* **TASK PROMPT**
Take the material below and reproduce, word for word, only the lines from the line with "(hB : ∀ x y, edist" through the line with "have h1 : B".

* **LISTED ENTRIES**
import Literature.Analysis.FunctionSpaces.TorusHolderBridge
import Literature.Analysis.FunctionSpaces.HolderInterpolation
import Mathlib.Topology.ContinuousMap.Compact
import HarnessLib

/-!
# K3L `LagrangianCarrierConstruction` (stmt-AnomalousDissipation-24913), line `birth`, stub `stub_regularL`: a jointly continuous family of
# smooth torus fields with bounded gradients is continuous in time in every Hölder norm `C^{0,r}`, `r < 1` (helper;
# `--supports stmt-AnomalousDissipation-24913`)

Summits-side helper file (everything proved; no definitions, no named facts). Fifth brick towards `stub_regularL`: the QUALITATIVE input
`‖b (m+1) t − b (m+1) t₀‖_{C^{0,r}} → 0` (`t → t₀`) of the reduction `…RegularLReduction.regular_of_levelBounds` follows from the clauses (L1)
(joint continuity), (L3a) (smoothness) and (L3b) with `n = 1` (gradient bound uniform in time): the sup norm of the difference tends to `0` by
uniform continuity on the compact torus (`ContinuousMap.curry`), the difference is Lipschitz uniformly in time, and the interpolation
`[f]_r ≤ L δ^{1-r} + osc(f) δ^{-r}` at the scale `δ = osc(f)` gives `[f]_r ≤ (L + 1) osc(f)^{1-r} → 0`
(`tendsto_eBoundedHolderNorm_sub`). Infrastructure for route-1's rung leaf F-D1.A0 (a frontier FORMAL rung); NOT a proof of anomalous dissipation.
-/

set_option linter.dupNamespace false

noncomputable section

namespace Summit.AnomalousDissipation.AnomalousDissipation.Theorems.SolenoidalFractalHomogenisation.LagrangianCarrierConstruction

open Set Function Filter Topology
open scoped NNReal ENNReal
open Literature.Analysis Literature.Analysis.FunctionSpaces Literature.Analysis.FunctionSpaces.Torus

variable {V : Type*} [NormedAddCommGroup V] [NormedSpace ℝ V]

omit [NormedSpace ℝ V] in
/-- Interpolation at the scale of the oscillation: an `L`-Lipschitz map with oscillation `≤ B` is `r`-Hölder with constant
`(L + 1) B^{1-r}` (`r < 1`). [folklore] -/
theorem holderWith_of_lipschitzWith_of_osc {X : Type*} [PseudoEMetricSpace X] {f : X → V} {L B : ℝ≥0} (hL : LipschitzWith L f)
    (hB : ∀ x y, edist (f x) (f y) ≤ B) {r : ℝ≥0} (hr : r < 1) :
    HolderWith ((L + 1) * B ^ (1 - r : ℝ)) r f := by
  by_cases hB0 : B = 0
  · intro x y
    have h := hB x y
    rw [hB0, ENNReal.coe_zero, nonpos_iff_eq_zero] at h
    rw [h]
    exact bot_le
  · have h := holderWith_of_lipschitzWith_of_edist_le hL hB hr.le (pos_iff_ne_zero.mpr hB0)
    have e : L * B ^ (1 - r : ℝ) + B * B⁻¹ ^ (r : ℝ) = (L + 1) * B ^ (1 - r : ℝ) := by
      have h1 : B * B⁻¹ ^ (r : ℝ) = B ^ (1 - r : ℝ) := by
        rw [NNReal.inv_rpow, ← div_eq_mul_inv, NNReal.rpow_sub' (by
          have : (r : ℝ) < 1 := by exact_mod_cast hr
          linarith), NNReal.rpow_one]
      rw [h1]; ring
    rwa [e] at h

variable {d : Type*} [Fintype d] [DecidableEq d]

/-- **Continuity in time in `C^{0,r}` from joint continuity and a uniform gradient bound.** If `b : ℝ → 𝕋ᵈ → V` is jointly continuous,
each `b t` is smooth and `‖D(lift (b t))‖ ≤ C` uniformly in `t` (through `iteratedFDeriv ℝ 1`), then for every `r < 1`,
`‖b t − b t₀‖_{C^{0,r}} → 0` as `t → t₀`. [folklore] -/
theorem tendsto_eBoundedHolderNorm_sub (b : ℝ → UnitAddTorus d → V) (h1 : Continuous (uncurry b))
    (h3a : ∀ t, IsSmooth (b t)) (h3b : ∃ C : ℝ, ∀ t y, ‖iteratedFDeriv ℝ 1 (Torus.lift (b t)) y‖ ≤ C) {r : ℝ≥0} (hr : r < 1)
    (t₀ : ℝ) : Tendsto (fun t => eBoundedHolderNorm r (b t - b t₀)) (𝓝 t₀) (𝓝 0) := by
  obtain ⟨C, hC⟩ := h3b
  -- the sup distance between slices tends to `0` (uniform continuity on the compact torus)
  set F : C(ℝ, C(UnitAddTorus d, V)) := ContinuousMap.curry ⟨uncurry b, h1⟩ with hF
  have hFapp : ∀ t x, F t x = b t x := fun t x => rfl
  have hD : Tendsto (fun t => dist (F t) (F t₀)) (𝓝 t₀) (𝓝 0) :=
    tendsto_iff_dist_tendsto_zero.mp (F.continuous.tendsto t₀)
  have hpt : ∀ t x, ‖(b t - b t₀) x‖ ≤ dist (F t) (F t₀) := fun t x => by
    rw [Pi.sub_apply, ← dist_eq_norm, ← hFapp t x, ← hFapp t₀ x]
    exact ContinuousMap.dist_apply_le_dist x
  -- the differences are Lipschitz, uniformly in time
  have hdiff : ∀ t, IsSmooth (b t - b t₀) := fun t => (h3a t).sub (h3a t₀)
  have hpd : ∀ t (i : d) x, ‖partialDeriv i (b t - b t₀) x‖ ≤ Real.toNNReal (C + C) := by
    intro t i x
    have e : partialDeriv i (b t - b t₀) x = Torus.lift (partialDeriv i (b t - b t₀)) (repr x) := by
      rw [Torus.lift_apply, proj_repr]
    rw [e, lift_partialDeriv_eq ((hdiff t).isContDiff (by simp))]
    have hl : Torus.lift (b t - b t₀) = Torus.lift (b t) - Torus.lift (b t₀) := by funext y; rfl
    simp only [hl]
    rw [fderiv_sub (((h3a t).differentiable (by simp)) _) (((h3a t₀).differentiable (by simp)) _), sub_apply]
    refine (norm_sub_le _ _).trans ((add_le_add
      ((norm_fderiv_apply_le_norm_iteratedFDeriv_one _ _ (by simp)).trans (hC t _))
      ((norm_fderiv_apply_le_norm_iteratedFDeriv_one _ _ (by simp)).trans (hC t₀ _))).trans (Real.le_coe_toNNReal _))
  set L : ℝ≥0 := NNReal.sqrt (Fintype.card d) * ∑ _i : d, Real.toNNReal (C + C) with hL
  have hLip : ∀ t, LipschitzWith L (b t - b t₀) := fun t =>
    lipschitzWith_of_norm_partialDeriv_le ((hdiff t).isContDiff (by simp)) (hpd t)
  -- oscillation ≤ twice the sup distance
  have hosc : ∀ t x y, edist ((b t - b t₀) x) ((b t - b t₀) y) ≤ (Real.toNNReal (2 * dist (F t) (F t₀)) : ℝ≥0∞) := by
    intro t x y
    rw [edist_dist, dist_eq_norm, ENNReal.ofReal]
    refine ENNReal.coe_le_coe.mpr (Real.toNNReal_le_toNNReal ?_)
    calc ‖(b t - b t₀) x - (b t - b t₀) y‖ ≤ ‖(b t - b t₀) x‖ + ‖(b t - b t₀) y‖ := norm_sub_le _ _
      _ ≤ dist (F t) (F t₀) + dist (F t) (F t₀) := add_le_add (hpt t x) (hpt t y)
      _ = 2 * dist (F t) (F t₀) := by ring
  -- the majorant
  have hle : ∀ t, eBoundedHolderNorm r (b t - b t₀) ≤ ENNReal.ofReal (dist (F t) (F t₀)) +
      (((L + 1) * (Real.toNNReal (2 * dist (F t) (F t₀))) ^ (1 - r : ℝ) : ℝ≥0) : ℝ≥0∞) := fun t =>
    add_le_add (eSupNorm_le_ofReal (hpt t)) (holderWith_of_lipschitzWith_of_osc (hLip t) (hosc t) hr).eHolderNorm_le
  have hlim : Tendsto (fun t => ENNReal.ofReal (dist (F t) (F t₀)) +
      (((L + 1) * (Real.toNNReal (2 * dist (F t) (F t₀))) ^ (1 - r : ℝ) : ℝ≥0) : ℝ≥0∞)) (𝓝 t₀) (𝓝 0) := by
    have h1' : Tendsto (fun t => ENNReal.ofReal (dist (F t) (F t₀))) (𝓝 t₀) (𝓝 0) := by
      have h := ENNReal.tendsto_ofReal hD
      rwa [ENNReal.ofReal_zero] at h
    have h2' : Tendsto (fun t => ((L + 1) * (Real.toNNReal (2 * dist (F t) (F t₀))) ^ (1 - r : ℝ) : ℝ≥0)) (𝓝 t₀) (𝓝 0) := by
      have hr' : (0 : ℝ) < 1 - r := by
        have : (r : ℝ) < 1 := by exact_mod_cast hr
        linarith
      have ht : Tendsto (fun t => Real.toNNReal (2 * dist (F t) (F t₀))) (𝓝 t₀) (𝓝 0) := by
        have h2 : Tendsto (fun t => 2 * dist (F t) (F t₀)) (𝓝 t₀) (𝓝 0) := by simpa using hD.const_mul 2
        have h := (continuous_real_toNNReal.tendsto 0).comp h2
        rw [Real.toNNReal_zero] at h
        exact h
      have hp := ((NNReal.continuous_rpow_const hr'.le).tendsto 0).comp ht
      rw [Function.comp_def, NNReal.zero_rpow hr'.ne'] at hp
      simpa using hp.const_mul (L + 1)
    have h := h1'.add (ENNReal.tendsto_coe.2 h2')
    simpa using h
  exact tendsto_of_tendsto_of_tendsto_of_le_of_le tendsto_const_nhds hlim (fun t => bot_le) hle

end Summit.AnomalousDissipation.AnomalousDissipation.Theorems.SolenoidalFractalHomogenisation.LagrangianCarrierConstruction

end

* **YOUR SOLUTION**
    (hB : ∀ x y, edist (f x) (f y) ≤ B) {r : ℝ≥0} (hr : r < 1) :
    HolderWith ((L + 1) * B ^ (1 - r : ℝ)) r f := by
  by_cases hB0 : B = 0
  · intro x y
    have h := hB x y
    rw [hB0, ENNReal.coe_zero, nonpos_iff_eq_zero] at h
    rw [h]
    exact bot_le
  · have h := holderWith_of_lipschitzWith_of_edist_le hL hB hr.le (pos_iff_ne_zero.mpr hB0)
    have e : L * B ^ (1 - r : ℝ) + B * B⁻¹ ^ (r : ℝ) = (L + 1) * B ^ (1 - r : ℝ) := by
      have h1 : B * B⁻¹ ^ (r : ℝ) = B ^ (1 - r : ℝ) := by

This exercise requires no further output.